The coefficients a and b in Equation (565) usually depend in a discrete way on the value of $ \widetilde{\phi }_P$, which can be approximated by:

$\displaystyle \widetilde{\phi }_P = 1 - \frac{\phi_E-\phi_P}{\phi_E-\phi_W} \approx 1 - \frac{\phi_E-\phi_P}{2 \nabla \phi_P \cdot \boldsymbol{j}_\xi d(P,E) }.$ (571)

For the Modified Smart Scheme, which is implemented in CalculiX, the following relationships are defined:

$\displaystyle \widetilde{\phi_P} < 0: \hspace{1 cm}$ $\displaystyle \widetilde{\overrightarrow{\phi } }_f = \widetilde{\phi }_P \; (a=1,b=0)$ (572)
$\displaystyle 0 \le \widetilde{\phi_P} < 1/6: \hspace{1 cm}$ $\displaystyle \widetilde{\overrightarrow{\phi } }_f = 3 \widetilde{\phi }_P \;(a=3,b=0)$ (573)
$\displaystyle 1/6 \le \widetilde{\phi_P} < 7/10: \hspace{1 cm}$ $\displaystyle \widetilde{\overrightarrow{\phi } }_f = 3/4 \widetilde{\phi }_P + 3/8 \;(a=3/4,b=3/8)$ (574)
$\displaystyle 7/10 \le \widetilde{\phi_P} < 1: \hspace{1 cm}$ $\displaystyle \widetilde{\overrightarrow{\phi } }_f = 1/3 \widetilde{\phi }_P + 2/3 \;(a=1/3,b=2/3)$ (575)
$\displaystyle 1 \le \widetilde{\phi_P}: \hspace{1 cm}$ $\displaystyle \widetilde{\overrightarrow{\phi } }_f = \widetilde{\phi }_P \; (a=1,b=0)$ (576)

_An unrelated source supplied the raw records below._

import Literature.NumberTheory.EllipticCurves.OverconvergentModularSymbolsWeightTwo
import Literature.NumberTheory.EllipticCurves.PAdicLFunctionInterpolationHoldsProofs
import HarnessLib

/-!
# The critical-slope `p`-adic `L`-function `L_p(f_β, T)` of a weight-two newform
# (Pollack–Stevens), defined THROUGH the overconvergent eigen-lift `Φ_β`

Definition item `defn-CriticalSlopePAdicLFunction` (trunk `Literature/NumberTheory/EllipticCurves`;
wanted by route `SlopeDichotomyA2` of `BirchSwinnertonDyer`, cruxes `BetaGrossZagierA2` /
`BetaLeadingTermA2`).  Companion of `OverconvergentModularSymbolsWeightTwo` (the spaces
`Symb_{Γ₀(Np)}(𝐃)`, the eigen-lift predicate `IsEigenLift W f β Φ`, the coset moments
`cosetMoments Φ β n a = (∫_{a + pⁿℤ_p} xʲ dμ_Φ)_j` of `μ_Φ = Φ({∞} − {0})` and their interpolation
property `charValue_eq_of_specializeFun_eq`).

## What is defined

Let `p` be a prime, `e₀ = cyclotomicExponent p` (`1` for odd `p`, `2` for `p = 2`),
`γ = 1 + p^{e₀} = cyclotomicGenerator p` the topological generator of `1 + p^{e₀}ℤ_p`, `μ_τ ⊂ ℤ_p^×`
the torsion (`τ = torsionOrder p`), so that every `x ∈ ℤ_p^×` is uniquely `x = η·⟨x⟩`, `η ∈ μ_τ`,
`⟨x⟩ = γ^{ℓ(x)} ∈ 1 + p^{e₀}ℤ_p`, `ℓ(x) = log_γ⟨x⟩ = log_p(x/η)/log_p(γ)` — the tree's coordinates of
`PAdicLFunction.lean` (Mazur–Tate–Teitelbaum §I.13), in which the unit-root `p`-adic `L`-function is
`L_p(f, α, T) = ∫_{ℤ_p^×} (1 + T)^{ℓ(x)} dμ_{f,α}(x)` (`padicLFunction f α`).

For an overconvergent `U_p`-eigensymbol `Φ` with eigenvalue `β` (in the moment model of
`OverconvergentModularSymbolsWeightTwo`) we define, following [PollackStevens2011, §9.1–9.2]
VERBATIM (their `w` is our `T`, their tame character `ψ` is trivial here):

* `mahlerLogCoeff p k j = c_j^{(k)}`, the Taylor coefficients of
  `binom(log_γ(1 + u), k) = ∑_j c_j^{(k)} uʲ` (PS §9.2: "`binom(log_γ(z·{a}⁻¹), n) = ∑_j c_j^{(n)} (z/{a} − 1)ʲ`
  for some elements `c_j^{(n)} ∈ ℚ_p`"), through the power series `logOnePlusSeries = log(1+u)`,
  the constant `logCyclotomicGenerator = log_p(γ)` and `mahlerLogSeries k = binom(log(1+u)/log_p(γ), k)`;
* `teichmullerShiftedMoment Φ β η j = ∫_{η + p^{e₀}ℤ_p} (x/η − 1)ʲ dμ_Φ(x)`, a finite combination of the
  coset moments `cosetMoments Φ β e₀ (η mod p^{e₀})` (PS (5): "`{a}^{−j} ∫_{a+pℤ_p} (z − {a})ʲ dμ`");
* `criticalSlopePAdicLCoeff Φ β k = c_k = ∑_{η ∈ μ_τ} ∑_j c_j^{(k)} ∫_{η + p^{e₀}ℤ_p} (x/η − 1)ʲ dμ_Φ
  = ∫_{ℤ_p^×} binom(ℓ(x), k) dμ_Φ(x)` (PS §9.1: "the `n`-th coefficient of `L_p(μ, ψ, w)` is
  `∫_{ℤ_p^×} ψ(z) binom(log_γ⟨z⟩, n) dμ(z)`", and (5));
* `criticalSlopePAdicLFunction Φ β = L_p(Φ, β; T) = ∑_k c_k T^k = ∫_{ℤ_p^×} (1 + T)^{ℓ(x)} dμ_Φ(x) ∈ ℚ_p⟦T⟧`
  (PS §9.1: "`L_p(μ, ψ, w) = ∫_{ℤ_p^×} ψ(z)·(w+1)^{log_γ⟨z⟩} dμ(z) = ∑_n (∫ ψ(z) binom(log_γ⟨z⟩, n) dμ) wⁿ`");
* `criticalSlopePAdicLFunctionOf W f β = L_p(f_β, T)`: the above for an eigen-lift `Φ_β` of the
  `p`-stabilised symbol `φ_β` of the newform `f` of `W` (`IsEigenLift W f β Φ_β`; existence is the named
  fact `pollackStevens_criticalSlope_eigenLift`, uniqueness the theorem `IsEigenLift.unique` under the
  non-`θ`-criticality hypothesis `SpecializeInjOnEigenspace`), junk `0` if there is none
  (PS Def. 6.4: "the `p`-adic `L`-function of `f_β` is `μ_{f_β} := Φ_{f_β}({∞} − {0})|_{ℤ_p^×}`";
  [Bellaiche2012, §1.4.2]: "`L^±(f_β, σ) := Φ^±_{f_β}({∞} − {0})(σ)`").

So `L_p(f_β, T)` is defined THROUGH `Φ_β` — NOT as `padicLFunction f β` (whose Riemann sums of
values on compact opens converge only for a measure, i.e. for the unit root; for `v_p(β) = 1` the
distribution `μ_{f_β}` is merely `1`-admissible and its values on opens, equivalently its interpolation
values, do NOT determine it: [PollackStevens2011, §6.4 (p. 31)]).  The series over `j` converge because
`a ≡ {a} (mod p^{e₀})` makes the shifted moments `O(p^{−e₀ j})` while `c_j^{(k)}` grows polynomially
(PS §9.2: "`p^{j − ord_p(λ)}` divides `∫_{a+pℤ_p}(z − {a})ʲ dμ` … the constants `c_j^{(n)}` are
independent of `Φ`, and their `p`-adic valuations are easily computed") — PROVED here
(`summable_mahlerLogCoeff_mul_teichmullerShiftedMoment`, `hasSum_criticalSlopePAdicLCoeff`).

## Proved API (no named facts are introduced; net debt delta 0)

* `teichmullerShiftedMoment_eq_sum` — PS's computation (§9.2, display after (5)):
  `∫_{η+p^{e₀}ℤ_p}(x/η − 1)ʲ dμ_Φ = β^{−e₀} ∑_{m ≤ j} (j choose m)(a/η − 1)^{j−m}(p^{e₀}/η)ᵐ Φ(D_a)(zᵐ)`;
* `norm_teichmullerShiftedMoment_le` (`O(p^{−e₀ j})`), `norm_mahlerLogCoeff_le` (`O((j+1)^k)`),
  `summable_…`, `hasSum_criticalSlopePAdicLCoeff`, `hasSum_logCyclotomicGenerator`;
* `criticalSlopePAdicLCoeff_zero` (`c_0 = μ_Φ(ℤ_p^×)`), and, through the tree's distribution relation
  of `μ_{f,β}` on compact opens (`sum_fiber_msdMeasure_succ_eq`, `sum_units_msdMeasure_eq`), the
  interpolation at the trivial character
  `constantCoeff_criticalSlopePAdicLFunction_of_isEigenLift : L_p(f_β, 0) = (1 − β⁻¹)² [0]⁺_f`
  (`[0]⁺_f = L(f,1)/Ω⁺_f`; the Euler-type factor `(1 − 1/β)²`);
* `IsEigenLift.criticalSlopePAdicLFunction_eq`, `criticalSlopePAdicLFunctionOf_eq` (independence of
  the eigen-lift).

The interpolation at finite-order characters `χ` of conductor `pⁿ` IN COSET-MOMENT CURRENCY —
`μ_Φ(χ) = β⁻ⁿ ∑_a χ(a)[a/pⁿ]⁺_f` (`= β⁻ⁿ τ(χ) L(f, χ̄, 1)/Ω⁺`) — is the proved
`charValue_eq_of_specializeFun_eq` of the companion file.  The evaluation statement
"`L_p(Φ, β; χ(γ) − 1) = μ_Φ(χ)`" (PS §9.1, first display; [Bellaiche2012, §1.4.3] "Interpolation",
"Order: … at most `v_p(β)`") is the theory of admissible distributions (Amice–Vélu, Višik) and is NOT
vendored here as a named fact (no consumer needs it as a hypothesis; D-0026): the β-road cruxes use
`L_p(f_β, T)` and its Taylor coefficients at `T = 0` as defined here.
TODO(general form): tame branches `ψ ≠ 1` of `(ℤ/p^{e₀})^×` and the minus symbol (`Ω⁻`); general
weight `k` (PS work in `Symb_{Γ₀}(𝒟_k)`).

## References

* R. Pollack, G. Stevens, *Overconvergent modular symbols and p-adic L-functions*, Ann. Sci. ÉNS 44
  (2011) 1–42 — cited by the pagination of the authors' version: Def. 6.4 and §6.4 (p. 31), Prop. 6.5
  (p. 31), §9.1 (p. 41), §9.2 (pp. 41–42). [PollackStevens2011]
* R. Pollack, G. Stevens, *Critical slope p-adic L-functions*, J. Lond. Math. Soc. 87 (2013) 428–452.
  [PollackStevens2013]
* J. Bellaïche, *Critical p-adic L-functions*, Invent. Math. 189 (2012) 1–60, §1.4.2–1.4.3
  (arXiv:0912.2925 pp. 5–6). [Bellaiche2012]
* B. Mazur, J. Tate, J. Teitelbaum, *On p-adic analogues of the conjectures of Birch and
  Swinnerton-Dyer*, Invent. Math. 84 (1986), §I.13 (the variable `T`, `γ`, `⟨x⟩`). [MazurTateTeitelbaum1986Invent]
-/

noncomputable section
/-- **★★★ THE SPECIFICATION OF THE NO-EXPANSION 𝐓-STEP AT A GENERIC STAGE-13 PARAMETER WITH THE 𝐄∕𝐑 TERM ROWS AND THE 𝐁 BOUND ROW DISCHARGED.**  As p586165's
`exists_local_witness_clause_succ_of_sLaw₁₃CoPH_of_termRows`, with its rows «`𝐄`, `𝐑` measurable at the embedded background; `𝐄`, `𝐑`, `𝐁` uniformly bounded» REMOVED
(theorems for the space-truncated witness), and instead: the run's window `InInterval θ.γ k` with `θ.Admissible`, `θ.s2.Pos`; 12a″'s displayed law `RegOn (Γr s₀)`
of the residual serving every history; def-R's ranged background proviso `BgProvisoΛ` at the Co-class background OVER THE READING SUPPORT (top scale in the
χ-support, scales `j < k` regular at `cR·ε_j` on the reading regions `Γr s₀ j (Ω^c_{j+1})`).  The row «`𝐁` jointly measurable in `(U, A)`» stays (LOCATED: no law
on the `a`-dependence).  Conclusion VERBATIM p586165's. [cite: Balaban1988Convergent, Theorem p.245, Thm 1 p.262, (2.7) p.255, (2.10) p.256, (2.18) p.257, (2.20)–(2.28) pp.258–259, (2.31) p.260, (2.41)–(2.42) p.261, (2.46) p.263, (3.24)–(3.25) p.270; Balaban1989LargeFieldI, (0.2)–(0.3) p.176] -/
theorem exists_local_witness_clause_succ_of_sLaw₁₃CoPH_of_bgRead (h : θ.Provisos₁₃CoPH F N) (hU : θ.ZhUnity F N) (hθ : θ.Admissible F N) (hpos : θ.s2.Pos)
    {k : ℕ} (hk : k < p.K) (hM : 1 ≤ θ.τ9.M) (hw : Step.InInterval θ.γ k (gOfRecord₁₃ F N θ.toStage13Params p))
    (cR : ℝ) (Γr : SeqOfRecord F θ.ν θ.τ9.M (gOfRecord₁₃ F N θ.toStage13Params p) p.K k → ℕ → Set (Site (F.P p.K) 0) → Set (Site (F.P p.K) 0))
    (hreg : ∀ s₀, (θ.zhAt p s₀).RegOn F N (FluctV N) θ.ν cR p (gOfRecord₁₃ F N θ.toStage13Params p) (Γr s₀))
    (hbg : BgProvisoΛ F N p.K (settingOfRecord₁₃ F N θ.toStage13Params p) (θ.Rz p.K) θ.τ9.M k
      (fun s₀ => {Wc | chiSeqOfRecord F N θ.ν θ.τ9.M (gOfRecord₁₃ F N θ.toStage13Params p) p.K k s₀ (Wc k) ≠ 0 ∧
        ∀ j, j < k → PlaqSmallOn (plaqsOf (pts j (Γr s₀ j (s₀.Ω (j + 1))ᶜ))) (cR * epsOfRecord θ.ν (gOfRecord₁₃ F N θ.toStage13Params p) j) (Wc j)})
      (UbgOfRecord₁₃CoP F N θ.toStage13Params p k))
    (hS : SLaw₁₃CoPH F N θ p k) :
    ∃ (t : SeqOfRecord F θ.ν θ.τ9.M (gOfRecord₁₃ F N θ.toStage13Params p) p.K k → Sect2.TermValues (F.P p.K) (MatA N) (FluctV N) θ.τ9.M)
      (Ek : SeqOfRecord F θ.ν θ.τ9.M (gOfRecord₁₃ F N θ.toStage13Params p) p.K k → ℝ),
      HasSect2FormAtZS F N (FluctV N) p.K (settingOfRecord₁₃ F N θ.toStage13Params p) k (θ.rzAt p) (WtOfRecord₁₃H F N θ p)
          (UbgOfRecord₁₃CoP F N θ.toStage13Params p k)
          (fun s₀ t₀ => Sect2.LawsRT (sect2TowerOfRecord F N (FluctV N) p.K (settingOfRecord₁₃ F N θ.toStage13Params p) (θ.rzAt p s₀) s₀ t₀)
            (settingOfRecord₁₃ F N θ.toStage13Params p).lf k)
          (slotsOfRecord F N θ.ν θ.τ9 (EOfRecord₁₃ F N θ.toStage13Params) (wOfRecord₉ F N θ.toStage9Params) θ.ppSel p
            (gOfRecord₁₃ F N θ.toStage13Params p) k) t Ek ∧
      (∀ s₀, IsFluctLocal k (t s₀)) ∧
      ∀ (s : SeqOfRecord F θ.ν θ.τ9.M (gOfRecord₁₃ F N θ.toStage13Params p) p.K (k + 1)), s.Ω (k + 1) = ∅ →
        -- (P) prefix agreement below `k`
        (∀ j, j < k → (θ.zhAt p s).ζ0 j = (θ.zhAt p s.init).ζ0 j ∧ (θ.zhAt p s).quad j = (θ.zhAt p s.init).quad j) →
        -- (V) the generation-`k` pin with the old front factor
        (∀ (V' : GaugeField (F.P p.K) (k + 1) (SU N)) (U₀ : GaugeField (F.P p.K) k (SU N)),
          (θ.zhAt p s).ζ0 k Set.univ (pairCfgAt (V := FluctV N) k V' U₀) =
            chiSeqOfRecord F N θ.ν θ.τ9.M (gOfRecord₁₃ F N θ.toStage13Params p) p.K k s.init U₀ *
              wOfRecord₉ F N θ.toStage9Params p (gOfRecord₁₃ F N θ.toStage13Params p) k s U₀ ((avOfRecord F N p.K k).avg U₀)) →
        -- `quad_k(∅) = 0` on the two-scale configurations
        (∀ (V' : GaugeField (F.P p.K) (k + 1) (SU N)) (U₀ : GaugeField (F.P p.K) k (SU N)), (θ.zhAt p s).quad k ∅ (pairCfgAt (V := FluctV N) k V' U₀) = 0) →
        -- `k`-locality of `quad_j(Λ_{j+1})`, `j < k`
        (∀ j, j < k → ∀ ω ω' : MultiCfg (F.P p.K) (SU N) (FluctV N), (∀ i, i ≤ k → ω i = ω' i) →
          (θ.zhAt p s).quad j (s.init.Λ (j + 1)) ω = (θ.zhAt p s).quad j (s.init.Λ (j + 1)) ω') →
        -- measurability of the residual serving `s′`
        (∀ j (Y : Set (Site (F.P p.K) 0)), Measurable ((θ.zhAt p s).ζ0 j Y)) →
        (∀ j (Λ' : Set (Site (F.P p.K) 0)), Measurable ((θ.zhAt p s).quad j Λ')) →
        -- per old branch: A-fibre domination (K0b)
        (∀ S ∈ admSOfRecord F θ.ν θ.τ9.M (gOfRecord₁₃ F N θ.toStage13Params p) p.K k s.init, ∀ j : ℕ,
          ∃ ŵ : (↥(Set.toFinite (B10Eq42TorusConstraint.bondsIn j ((s.init.Λ (j + 1))ᶜ ∩ s.init.Ω (j + 1)))).toFinset → FluctV N) → ℝ≥0∞, Measurable ŵ ∧
            (∫⁻ a, ŵ a ∂(Measure.pi fun _ : ↥(Set.toFinite (B10Eq42TorusConstraint.bondsIn j ((s.init.Λ (j + 1))ᶜ ∩ s.init.Ω (j + 1)))).toFinset => (volume : Measure (FluctV N)))) ≠ ⊤ ∧
            ∀ ω, ENNReal.ofReal ((WtOfRecord₁₃H F N θ p s).w j (s.init.Λ (j + 1)) ((s.init.Λ (j + 1))ᶜ ∩ s.init.Ω (j + 1)) (S (j + 1)) ω) ≤
              ŵ (fun b : ↥(Set.toFinite (B10Eq42TorusConstraint.bondsIn j ((s.init.Λ (j + 1))ᶜ ∩ s.init.Ω (j + 1)))).toFinset => (ω j).2 b)) →
        -- def-T: the 𝐁-terms of the witness at the parent history, READ AT THE EMBEDDED BACKGROUND, are JOINTLY measurable in `(U, A)` (LOCATED residue)
        (∀ (S' : ℕ → Set (Site (F.P p.K) 0)) (j : ℕ) (X : (Sect2.domSys (F.P p.K) θ.τ9.M j).Dom),
          Measurable (fun q : GaugeField (F.P p.K) 0 (SU N) × MSFluct (F.P p.K) (FluctV N) =>
            ((t s.init).B j X (Sect2.ofBackgroundC (settingOfRecord₁₃ F N θ.toStage13Params p).ι q.1) (S', q.2)).re)) →
        (slotsTOfRecord F N θ.ν θ.τ9 (EOfRecord₁₃ F N θ.toStage13Params) (wOfRecord₉ F N θ.toStage9Params) θ.ppSel p
            (gOfRecord₁₃ F N θ.toStage13Params p) (k + 1) s = 0 ∨
          ∀ᵐ V' ∂fieldMeasure (F.P p.K) (k + 1) (SU N),
            chiSeqOfRecord F N θ.ν θ.τ9.M (gOfRecord₁₃ F N θ.toStage13Params p) p.K (k + 1) s V' ≠ 0 →
              slotsTOfRecord F N θ.ν θ.τ9 (EOfRecord₁₃ F N θ.toStage13Params) (wOfRecord₉ F N θ.toStage9Params) θ.ppSel p
                  (gOfRecord₁₃ F N θ.toStage13Params p) (k + 1) s V' =
                sect2Slot F N (FluctV N) p.K (settingOfRecord₁₃ F N θ.toStage13Params p) (θ.rzAt p s) (WtOfRecord₁₃H F N θ p s) s
                  (t s.init) (Ek s.init) (UbgOfRecord₁₃CoP F N θ.toStage13Params p (k + 1) s) V') := by
  obtain ⟨t, Ek, hform, hloc⟩ := (sLaw₁₃CoPH_iff_exists_local θ p k).1 hS
  -- the run's window: couplings `g_{j−1} ∈ [0, γ]`, positive radii, the vacuum in every `U^c_j(X)`
  have hg : ∀ j, 1 ≤ j → j ≤ k → 0 ≤ (settingOfRecord₁₃ F N θ.toStage13Params p).flow.g (j - 1) ∧
      (settingOfRecord₁₃ F N θ.toStage13Params p).flow.g (j - 1) ≤ (settingOfRecord₁₃ F N θ.toStage13Params p).lf.γ :=
    fun j _ hj => ⟨(hw (j - 1) (by omega)).1.le, (hw (j - 1) (by omega)).2⟩
  have h1 : ∀ (s₀ : SeqOfRecord F θ.ν θ.τ9.M (gOfRecord₁₃ F N θ.toStage13Params p) p.K k) (j : ℕ), 1 ≤ j → j ≤ k →
      ∀ X : (Sect2.domSys (F.P p.K) θ.τ9.M j).Dom,
      Sect2.ofBackgroundC (settingOfRecord₁₃ F N θ.toStage13Params p).ι (1 : GaugeField (F.P p.K) 0 (SU N)) ∈
        Sect2.spaceI (settingOfRecord₁₃ F N θ.toStage13Params p) (θ.rzAt p s₀) θ.τ9.M j (Sect2.domSites (F.P p.K) θ.τ9.M j X)
          ((settingOfRecord₁₃ F N θ.toStage13Params p).lf.alpha0 ((settingOfRecord₁₃ F N θ.toStage13Params p).flow.g j))
          ((settingOfRecord₁₃ F N θ.toStage13Params p).lf.alpha1 ((settingOfRecord₁₃ F N θ.toStage13Params p).flow.g j)) :=
    fun s₀ j _ hj X => Sect2.one_mem_spaceI _ (settingOfRecord₁₃_pos F N θ.toStage13Params hpos p).cB_pos (h.rzAtLaws p s₀) θ.τ9.M j _
      (alphaPos₁₃_of_inInterval hθ hw hj).1 (alphaPos₁₃_of_inInterval hθ hw hj).2
  have hformT := hasSect2FormAtZS_spaceTrunc (settingOfRecord₁₃ F N θ.toStage13Params p) (le_refl k) (θ.rzAt p) (WtOfRecord₁₃H F N θ p)
    (UbgOfRecord₁₃CoP F N θ.toStage13Params p k) _
    (fun s₀ j U₀ => PlaqSmallOn (plaqsOf (pts j (Γr s₀ j (s₀.Ω (j + 1))ᶜ))) (cR * epsOfRecord θ.ν (gOfRecord₁₃ F N θ.toStage13Params p) j) U₀)
    (fun s₀ j _ ω hz => plaqSmallOn_readOn_of_zetaP_ne_zero (hreg s₀) s₀.Ω j hz) hg h1
    (fun s₀ Wc hχ hR j h1j hjk X => hbg s₀ Wc ⟨hχ, hR⟩ j h1j hjk X) hform
  refine ⟨fun s₀ => spaceTrunc (settingOfRecord₁₃ F N θ.toStage13Params p) k (t s₀), Ek, hformT,
    fun s₀ => isFluctLocal_spaceTrunc (hloc s₀) _ k, fun s hΩ hpre hZ hq hqloc hζm hqm hW hB => ?_⟩
  refine clause_succ_CoPH_of_Omega_empty_of_pinChi_of_oldBranch_of_clause_of_graph θ p h hk hM s hΩ hqloc hpre
    (spaceTrunc (settingOfRecord₁₃ F N θ.toStage13Params p) k (t s.init)) (Ek s.init)
    (fun S a a' Uf ha => action23_sect2ActionDataOfRecord_congr_fluct_of_isFluctLocal p.K _ _ s.init (isFluctLocal_spaceTrunc (hloc s.init) _ k)
      (Ek s.init) S a a' ha Uf)
    (hformT.2 s.init).2 hZ hq fun S hSm => ?_
  choose ŵ hŵm hŵfin hdom using hW S hSm
  haveI : BorelSpace (GaugeField (F.P p.K) 0 (SU N)) := inferInstanceAs (BorelSpace (PBond (F.P p.K) 0 → SU N))
  have hcont : Continuous fun U : GaugeField (F.P p.K) 0 (SU N) => Sect2.ofBackgroundC (settingOfRecord₁₃ F N θ.toStage13Params p).ι U :=
    continuous_ofBackgroundC_ιSU
  have hΦm := measurable_sect2Operand_of_termRows p.K (settingOfRecord₁₃ F N θ.toStage13Params p) (θ.rzAt p s.init) s.init
    (spaceTrunc (settingOfRecord₁₃ F N θ.toStage13Params p) k (t s.init)) (Ek s.init) (measurable_UbgOfRecord₁₃CoP F N θ.toStage13Params p k s.init) S
    (fun j X z g' => measurable_re_spaceTrunc_E_comp _ k (t s.init) hcont j X z g')
    (fun j X => measurable_re_spaceTrunc_R_comp _ k (t s.init) hcont j X) (hB S)
  obtain ⟨CE, hCE⟩ := exists_bound_spaceTrunc_E (settingOfRecord₁₃ F N θ.toStage13Params p) k (t s.init)
  obtain ⟨CR, hCR⟩ := exists_bound_spaceTrunc_R (settingOfRecord₁₃ F N θ.toStage13Params p) k (t s.init)
  obtain ⟨CB, hCB⟩ := exists_bound_spaceTrunc_B (settingOfRecord₁₃ F N θ.toStage13Params p) k (t s.init)
  obtain ⟨CΦ, hΦle⟩ := exists_bound_sect2Operand_of_termBounds p.K (settingOfRecord₁₃ F N θ.toStage13Params p) (θ.rzAt p s.init) s.init
    (spaceTrunc (settingOfRecord₁₃ F N θ.toStage13Params p) k (t s.init)) (Ek s.init) (UbgOfRecord₁₃CoP F N θ.toStage13Params p k s.init)
    ⟨CE, fun j X z g' U => hCE j X z g' _⟩ ⟨CR, fun j X U => hCR j X _⟩ ⟨CB, fun j X U a => hCB j X _ a⟩
  exact integrable_oldBranch_of_dominated θ p h.zhLaws hU s S hζm hqm ŵ hŵm
    (fun j => (∫⁻ a, ŵ j a ∂(Measure.pi fun _ : ↥(Set.toFinite (B10Eq42TorusConstraint.bondsIn j ((s.init.Λ (j + 1))ᶜ ∩ s.init.Ω (j + 1)))).toFinset => (volume : Measure (FluctV N)))).toNNReal)
    (fun j => le_of_eq (ENNReal.coe_toNNReal (hŵfin j)).symm) hdom
    (Φ := sect2Operand F N (FluctV N) p.K (settingOfRecord₁₃ F N θ.toStage13Params p) (θ.rzAt p s.init) s.init
      (spaceTrunc (settingOfRecord₁₃ F N θ.toStage13Params p) k (t s.init)) (Ek s.init) (UbgOfRecord₁₃CoP F N θ.toStage13Params p k s.init))
    hΦm (fun a U => (sect2Operand_pos p.K _ _ s.init _ (Ek s.init) _ a U).le) CΦ hΦle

Notice that by using the resulting equations (570) and (571) the convective interpolation at face e only depends on element center values in the neighboring elements P and E. Therefore, these formulas can be used in a completely irregular mesh. Finally, it is worth noting that if $ \phi$ is a vector field (e.g. the velocity) the above formulas are applied componentwise.